/-!
# BalabanUVNodes ∕ N12 — THE KNIT's (J0′) ROW FOR EVERY BASE FIELD OF THE STRICT GUARD, OF RECORD, AT-LENGTH EDITION: `N12MinimiserFamilyKnitRowThm1LettersAtLengthOnZ. — **BOND-DATUM EDITION** (`…N12MinimiserFamilyKnitRowThm1LettersAtLengthOnZOfRecordB`, USED DECLARATIONS ONLY)

The print-datum ([Balaban1984PropagatorsII] (2.3)) (γ) twin of `Summits/…/Theorems/BalabanUVNodesN12MinimiserFamilyKnitRowThm1LettersAtLengthOnZOfRecord.lean`: the declarations of the parent whose STATEMENT reads the determining datum
(`exists_R_hMinRow_of_thm1LettersAtLength_alongOrbit_onZ_ofRecord`) and which N12's junction of record v14ᴸ uses (dag-n12-c g35 probe-2 census `UsedConstsN12RoadTyped2`, THEOREMS block), re-typed over a
BOND-LEVEL datum `𝔅 : BDetSet` (F0a `B15DeterminingSetsB`) and dag-n12-c's bond-datum chart `Node00.msChartB` (✓p774329; `msChart 𝐁 = msChartB (bondsDet 𝐁)` by `rfl`).  GENERATOR twin
(this seat's `work/g32/gen_thm.py`, block-extracted from the parent's tree bytes): namespace `…N12MinimiserFamilyKnitRowThm1LettersAtLengthOnZOfRecordB`, SAME short names, `DetSet ↦ BDetSet`, `AgreeOn 𝐁 ↦ AgreeOnB 𝔅`,
`IsMinimizer ↦ IsMinimizerB`, `bondsOf (𝐁 j) ↦ 𝔅 j`, `msChart ∕ constrCard ∕ constrEnum ∕ ConstrSet ↦ …B`, NODE 00 chart lemmas `…msChart… ↦ …msChartB…`; proofs VERBATIM; the parent's
datum-free declarations REUSED BY NAME (`open`), never copied (private plumbing excepted, №366 R2).  The parent's (b) statements are the instances `𝔅 := bondsDet 𝐁`.
THE KNIT ROW OF RECORD AT PRINT`s [II] (2.3) DATUM: 165`s `…_alongOrbit_onZ` with the per-height letters `ρ″ hsbU εH B hHB` DISCHARGED by dag-n12-w6`s `N12HsurjOfClass.exists_hsurjLetters` (the (b)-letter, inhabited per height — unchanged; 165 displays `hHB` in (b)-currency precisely so that this composition is by name); the two [15] letters over `lamBondsSeq s.Ω k`; conclusion over `IsMinimizerB … (lamBondsSeq (maxDomT ν.M₁ Z) k)`.
Cell `pub-ymgap` (HUMAN RULINGS D-0062 ∕ D-0149), seat `pub-ymgap-dag-n12-d` g32 (R134 N12 [B15] s2; the (ii) Theorems-side re-key of N12's road at print's [II] (2.3) datum — director-ym №338 ∕
№343 (E1)(iii-b), FLAG №16 ∕ ruling (α); dag-n12-c DESIGN memo a793b2ebc0b803bf (ii); `N12-ROAD-TWIN-ORDER-2026-08-30.md`).  Count-neutral helper of K1⁹ `stmt-QuantumFields-27364`,
`--kind proof --supports … --as helper`.  THEOREMS ONLY (0 `def`, 0 `instance`, 0 `sorry`).

HONEST FRAMING (director-ym №338 (5)).  PURELY ADDITIVE: the parent stays landed and true on its own text; nothing in it is edited; no displayed premise of any consumer is deleted or
weakened; every hypothesis of the parent stays a hypothesis.  Nothing of Bałaban's analysis asserted; N12 NOT discharged; K0⁷ ∕ K1⁹ NOT closed; counts unmoved (typed 28∕28 · discharged
8∕27, A 8∕28; K 1∕4); one finite 𝕋⁴ programme at fixed ε — R4 closes the conditional rung `BalabanLadder.UV` only; NOT the Yang–Mills mass gap (Clay); nothing continuum ∕ ℝ⁴ ∕ OS.

PARENT's DOCSTRING (the mathematics and the citations; read the site-level `𝐁` as the bond datum `𝔅`):
# BalabanUVNodes ∕ N12 — THE KNIT's (J0′) ROW FOR EVERY BASE FIELD OF THE STRICT GUARD, OF RECORD, AT-LENGTH EDITION: `N12MinimiserFamilyKnitRowThm1LettersAtLengthOnZ.
# exists_R_hMinRow_of_thm1LettersAtLength_alongOrbit_onZ` with the per-height letters DISCHARGED (dag-n12-w6's `N12HsurjOfClass.exists_hsurjLetters`) — displayed: the record numerics,
# dag-n12-w6's (σ)_N numerics, the two [15] letters `h15T` ∕ `h15EUT` READ AT THE INSTANCE's OWN LENGTH `k`; announced: `ρ″`, `εH`, `δ₀`; then per window ∕ region box ∕ tolerances: `∃ R > 0, ∀ V_k, strict guard → <12Q ∕ 12X-W v11 hMin ∀-body, bound 4𝓐₀>`
# ([Balaban1985Variational] (1) p.277, (2)–(7) p.278, Thm 1 (8) p.279, Sect. C (44)–(48) p.285, (81)–(83) p.290, Sect. G pp.305–307, (181) p.307, Prop. 9 (190) p.309;
# [Balaban1989LargeFieldI] (1.74) p.192, p.193 ll.14–20, Prop. 1 p.194; [Balaban1985RegularSpaces] (1.3)–(1.9) p.77; [Balaban1989LargeFieldII] p.357, (1.7)–(1.9) p.358,
# (1.12)–(1.13) p.359; [Balaban1988Convergent] (2.1)–(2.2) pp.254–255, (2.10)–(2.13) pp.256–257, (2.18) p.257; [Balaban1985Averaging] (8)–(9) pp.18–19, Prop. 2 (52)–(54) p.26,
# (122)–(126) p.36; [Balaban1987RG1] (0.4) p.253)

Cell `pub-ymgap` (HUMAN RULINGS D-0062 ∕ D-0149), seat `pub-ymgap-dag-n12-d` g26 (R134 N12 [B15] s2 = by-name knit at the record; census item E1 = the (J0′) row; count-neutral helper of K1⁹
`stmt-QuantumFields-27364`, `--kind proof --supports … --as helper`).  THEOREMS ONLY (0 `def`, 0 `instance`, 0 `sorry`); ONE composition BY NAME.  AT-LENGTH EDITION of this seat's
`…KnitRowThm1LettersOnZOfRecord` (p735556, g25) ∕ the lane dag-n12-c g29's length-guarded re-key `…KnitRowThm1LettersOnZOfRecordPos` (p739277) — the text of the latter byte for byte
except the two [15] letter binders (now AT THE INSTANCE's LENGTH `k`, no `∀ k'`), the junction called (`…KnitRowThm1LettersAtLengthOnZ.exists_R_hMinRow_of_thm1LettersAtLength_alongOrbit_onZ`),
names and this header.  Seventh leaf of the junction family (own leaf for the 400-line rule).

WHAT.  The onZ junction of record (`…KnitRowThm1LettersOnZ` §2, p734359) displays per (instance, height) the existence letters `ρ″`∕`hsbU` ([4]'s averaging smallness radius) and
`εH`∕`B`∕`hHB` (the bounded right inverse of the constrained chart's derivative) — inhabited, for every instance and height, by dag-n12-w6 g11's `N12HsurjOfClass.exists_hsurjLetters`
(`ρ″, εH` from `(Kt, k)` alone, `B` per `(M₁, Z)`).  THIS FILE discharges them: what stays displayed is the record numerics (`3 ≤ d`, `1 ≤ k`, `k + 1 ≤ m + K`, `LᵏM₁`-side ∣ `sitesPerDir 0`,
`(d+14)L ≤ M₁`, `IsBlockUnion k Z`), the (σ)_N numerics (`hkc hc hMrad hM₁`) and the two [15] letters `h15T` ((8)) ∕ `h15EUT` (existence ∕ uniqueness modulo tower-central gauges) over
NODE 00's torus class READ AT THE INSTANCE's OWN LENGTH `k` (no quantification over lengths); ANNOUNCED: `ρ″ > 0`, `εH > 0`, `δ₀ > 0`; then for every fine window with 12Q v11's geometry rows, print's region box (lit-balaban ME #45∕#46: print's own
scope — every class-(i) component of `Z` is a rectangular parallelepiped inside a `100MR_k`-cube, [Balaban1988Convergent] p.255 after (2.3), [Balaban1989LargeFieldI] (i) p.177; `Λ` a box), guard radius `eR` within the budget, extension, `𝓐₀ > 1`, class tolerance `εr` (five rows + [15]'s comparability rows at `ε := 2eR`), datum
tolerance `ρn` (U3's «T ≤ δ₀» + the normaliser's coupling): `∃ R > 0, ∀ V_k, PlaqSmallOn (plaqsInside (pts k (Z ∩ Λᶜ))) eR V_k → <the knit's hMin ∀-body at V_k, radius R, bound 4𝓐₀,
class at εr>`.

WHY AT LENGTH (dag-n12-d g26; LOCATED typing-strength of a displayed letter vs its producer of record, count-neutral).  The `_pos` editions display `h15T` ∕ `h15EUT⁺` quantified over ALL
lengths `k' ≤ m + K` although the junction reads them once, at `k' = k`.  The (8)-letter's producer of record is the K0 road, whose REGISTERED currency (K0⁷ stmt-QuantumFields-20541,
skeleton V22-Z: stub-1 text `K0V22ZDefs.Prop8StepCoPGridGAt F` → dag-n07-e's `variationalThm1RegSepCoP7MG_of_prop8TopStepG`) is the GRID-GUARDED sentence
`Node00.VariationalThm1RegSepCoP7MG F 2 A‴(c, c₀, c₁) B₃ a₀ a₁` — it serves the torus-class letter only at lengths `k'` with `k' + c₀ ≤ m + K` (and numerics `c ≤ M₁`, `L^{c₁} ∣ M₁`), never
at all `k' ≤ m + K`; the floor-free `…SepCoP7M` named in the «INHABITED BY» comments implies every guarded sentence (`.toG`), not conversely.  THIS EDITION therefore displays both
letters AT THE INSTANCE's OWN LENGTH `k`, so that ANY producer guarded in the length serves exactly the instances passing its guard — the K0-keyed head is
`BalabanUVNodesN12MinimiserFamilyKnitRowOfK0GridGOnZOfRecord` (next leaf) — and the `_pos` letters serve every instance (instantiate at `k`).  Proof: ✓p739277's, the junction renamed.

HONEST FRAMING ∕ LOCATED.  One composition by name; [15] Thm 1 ((8), existence, uniqueness) stays DISPLAYED as the two letters `h15T`∕`h15EUT` at the instance's length `k ≥ 1` (producer of
`h15T` = the K0 road's guarded (8)-token at instances passing its guard, K0⁷ OPEN; `h15EUT` = [15] Thm 1 (E∕U) has NO producer in the tree — orphan edge N07→N12) — THE remaining substance of E1 on the knit side, together with census U4 (`δ₀`, `R`, `ρ″`, `εH` are EXISTENCE constants per (instance, height); print's volume-uniform
(46)∕(83) and `k`-uniformity NOT claimed); box scope displayed; nothing of Bałaban's estimates asserted; count-neutral; N12 NOT discharged; K1⁹ NOT closed; counts unmoved; one finite 𝕋⁴
programme at fixed `ε = L^{-K}` — R4 closes only the conditional rung `BalabanLadder.UV`; no summit statement is proved here and NOT the Yang–Mills mass gap (Clay); nothing
continuum ∕ ℝ⁴ ∕ OS.
-/

noncomputable section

========================================

# What the exercise asks:
If a line of the data holds the string "conditional", list it.

# Solution to this exercise:
8∕27, A 8∕28; K 1∕4); one finite 𝕋⁴ programme at fixed ε — R4 closes the conditional rung `BalabanLadder.UV` only; NOT the Yang–Mills mass gap (Clay); nothing continuum ∕ ℝ⁴ ∕ OS.
programme at fixed `ε = L^{-K}` — R4 closes only the conditional rung `BalabanLadder.UV`; no summit statement is proved here and NOT the Yang–Mills mass gap (Clay); nothing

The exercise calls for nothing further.